What you are asked to do:
Some of the lines below need repeating. Reproduce exactly those between the lines holding "piece of ONE" and "the banded η-factorised", inclusive.

BEGIN Data records

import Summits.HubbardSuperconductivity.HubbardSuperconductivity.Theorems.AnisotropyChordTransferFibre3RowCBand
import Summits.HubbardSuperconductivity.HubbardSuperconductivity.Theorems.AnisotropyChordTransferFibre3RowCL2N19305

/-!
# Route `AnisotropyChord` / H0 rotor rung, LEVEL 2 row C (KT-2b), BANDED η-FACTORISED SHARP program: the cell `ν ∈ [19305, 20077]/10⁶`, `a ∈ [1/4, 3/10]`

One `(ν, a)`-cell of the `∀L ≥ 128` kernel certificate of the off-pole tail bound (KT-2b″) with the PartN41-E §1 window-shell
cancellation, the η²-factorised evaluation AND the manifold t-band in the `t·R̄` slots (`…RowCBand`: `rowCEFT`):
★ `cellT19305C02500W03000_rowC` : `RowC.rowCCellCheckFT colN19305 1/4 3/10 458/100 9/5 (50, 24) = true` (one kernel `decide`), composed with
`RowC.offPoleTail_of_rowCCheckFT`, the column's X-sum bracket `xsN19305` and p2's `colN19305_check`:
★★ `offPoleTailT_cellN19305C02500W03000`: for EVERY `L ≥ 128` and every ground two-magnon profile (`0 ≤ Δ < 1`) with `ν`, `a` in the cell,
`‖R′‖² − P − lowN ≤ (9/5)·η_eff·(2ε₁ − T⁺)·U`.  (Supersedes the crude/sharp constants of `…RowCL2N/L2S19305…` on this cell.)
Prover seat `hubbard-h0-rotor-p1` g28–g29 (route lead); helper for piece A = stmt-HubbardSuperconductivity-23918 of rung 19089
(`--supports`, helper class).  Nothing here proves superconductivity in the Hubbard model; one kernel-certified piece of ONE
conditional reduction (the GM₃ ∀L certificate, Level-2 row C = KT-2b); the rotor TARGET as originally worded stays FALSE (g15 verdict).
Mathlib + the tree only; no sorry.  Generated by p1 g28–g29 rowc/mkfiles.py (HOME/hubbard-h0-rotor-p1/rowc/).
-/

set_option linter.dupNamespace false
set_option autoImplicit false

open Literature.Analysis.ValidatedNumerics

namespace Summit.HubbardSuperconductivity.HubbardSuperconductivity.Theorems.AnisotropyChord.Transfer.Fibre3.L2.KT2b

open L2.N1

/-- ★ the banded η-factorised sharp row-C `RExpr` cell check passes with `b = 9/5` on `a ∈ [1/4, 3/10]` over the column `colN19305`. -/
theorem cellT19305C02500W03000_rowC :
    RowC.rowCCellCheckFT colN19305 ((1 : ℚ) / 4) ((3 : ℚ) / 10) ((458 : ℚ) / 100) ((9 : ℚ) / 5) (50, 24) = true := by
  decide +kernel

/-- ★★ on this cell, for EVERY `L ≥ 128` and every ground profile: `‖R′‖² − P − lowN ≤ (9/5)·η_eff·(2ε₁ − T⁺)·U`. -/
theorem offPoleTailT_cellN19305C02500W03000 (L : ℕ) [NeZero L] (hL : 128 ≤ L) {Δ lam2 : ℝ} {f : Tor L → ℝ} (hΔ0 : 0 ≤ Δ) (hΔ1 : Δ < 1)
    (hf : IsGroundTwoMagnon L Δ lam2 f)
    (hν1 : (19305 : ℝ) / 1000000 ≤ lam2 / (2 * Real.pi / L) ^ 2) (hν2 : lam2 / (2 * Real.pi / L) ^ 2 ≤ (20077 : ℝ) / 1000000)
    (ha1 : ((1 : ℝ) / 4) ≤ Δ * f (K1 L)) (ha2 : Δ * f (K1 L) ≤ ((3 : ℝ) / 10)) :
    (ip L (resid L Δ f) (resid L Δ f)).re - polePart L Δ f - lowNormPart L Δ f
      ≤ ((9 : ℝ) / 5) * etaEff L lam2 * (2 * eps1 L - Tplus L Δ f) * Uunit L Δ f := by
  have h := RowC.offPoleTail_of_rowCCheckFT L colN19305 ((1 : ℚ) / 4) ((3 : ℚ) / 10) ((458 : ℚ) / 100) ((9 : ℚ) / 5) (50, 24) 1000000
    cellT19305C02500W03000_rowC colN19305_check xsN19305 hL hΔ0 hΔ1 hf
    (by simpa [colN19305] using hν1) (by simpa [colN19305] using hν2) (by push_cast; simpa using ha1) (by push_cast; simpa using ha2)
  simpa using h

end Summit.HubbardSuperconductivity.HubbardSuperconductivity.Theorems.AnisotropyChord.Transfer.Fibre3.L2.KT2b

END Data records
BEGIN Data records

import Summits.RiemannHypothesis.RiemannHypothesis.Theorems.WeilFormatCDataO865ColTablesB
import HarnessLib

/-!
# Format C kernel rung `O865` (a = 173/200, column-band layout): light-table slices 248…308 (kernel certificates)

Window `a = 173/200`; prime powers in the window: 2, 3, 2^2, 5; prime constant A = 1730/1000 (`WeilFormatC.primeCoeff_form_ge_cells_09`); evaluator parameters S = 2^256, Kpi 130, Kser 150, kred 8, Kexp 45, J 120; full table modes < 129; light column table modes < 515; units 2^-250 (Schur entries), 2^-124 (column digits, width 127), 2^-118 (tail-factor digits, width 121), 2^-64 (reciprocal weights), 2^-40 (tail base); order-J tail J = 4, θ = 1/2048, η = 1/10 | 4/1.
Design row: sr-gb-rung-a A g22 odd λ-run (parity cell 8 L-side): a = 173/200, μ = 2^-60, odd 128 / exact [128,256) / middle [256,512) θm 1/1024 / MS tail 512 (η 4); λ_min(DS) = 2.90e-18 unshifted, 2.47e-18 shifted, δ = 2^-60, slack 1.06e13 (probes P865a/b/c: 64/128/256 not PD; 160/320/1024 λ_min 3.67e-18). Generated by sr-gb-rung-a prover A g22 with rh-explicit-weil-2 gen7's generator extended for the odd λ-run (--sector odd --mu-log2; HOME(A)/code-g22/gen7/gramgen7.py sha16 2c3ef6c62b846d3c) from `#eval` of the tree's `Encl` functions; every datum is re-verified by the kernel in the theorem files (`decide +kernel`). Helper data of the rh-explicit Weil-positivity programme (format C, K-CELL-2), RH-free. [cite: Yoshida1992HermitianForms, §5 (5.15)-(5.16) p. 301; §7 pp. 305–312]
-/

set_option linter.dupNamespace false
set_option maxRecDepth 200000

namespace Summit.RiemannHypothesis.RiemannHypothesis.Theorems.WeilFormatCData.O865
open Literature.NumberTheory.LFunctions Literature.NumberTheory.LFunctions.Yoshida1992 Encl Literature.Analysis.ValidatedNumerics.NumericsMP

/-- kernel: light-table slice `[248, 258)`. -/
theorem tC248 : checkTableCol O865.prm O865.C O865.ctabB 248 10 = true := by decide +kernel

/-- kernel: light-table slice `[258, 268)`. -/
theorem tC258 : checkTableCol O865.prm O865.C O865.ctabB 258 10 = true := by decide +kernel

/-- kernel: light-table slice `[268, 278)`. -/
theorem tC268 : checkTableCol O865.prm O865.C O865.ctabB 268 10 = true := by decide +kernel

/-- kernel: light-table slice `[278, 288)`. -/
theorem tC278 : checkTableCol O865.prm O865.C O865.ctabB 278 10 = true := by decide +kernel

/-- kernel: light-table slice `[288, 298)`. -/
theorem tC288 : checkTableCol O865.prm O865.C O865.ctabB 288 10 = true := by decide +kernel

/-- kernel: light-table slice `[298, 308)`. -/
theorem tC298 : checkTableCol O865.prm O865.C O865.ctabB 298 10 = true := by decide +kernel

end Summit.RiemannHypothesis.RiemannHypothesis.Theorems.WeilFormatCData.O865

END Data records

Exercise solution:
(`--supports`, helper class).  Nothing here proves superconductivity in the Hubbard model; one kernel-certified piece of ONE
conditional reduction (the GM₃ ∀L certificate, Level-2 row C = KT-2b); the rotor TARGET as originally worded stays FALSE (g15 verdict).
Mathlib + the tree only; no sorry.  Generated by p1 g28–g29 rowc/mkfiles.py (HOME/hubbard-h0-rotor-p1/rowc/).
-/

set_option linter.dupNamespace false
set_option autoImplicit false

open Literature.Analysis.ValidatedNumerics

namespace Summit.HubbardSuperconductivity.HubbardSuperconductivity.Theorems.AnisotropyChord.Transfer.Fibre3.L2.KT2b

open L2.N1

/-- ★ the banded η-factorised sharp row-C `RExpr` cell check passes with `b = 9/5` on `a ∈ [1/4, 3/10]` over the column `colN19305`. -/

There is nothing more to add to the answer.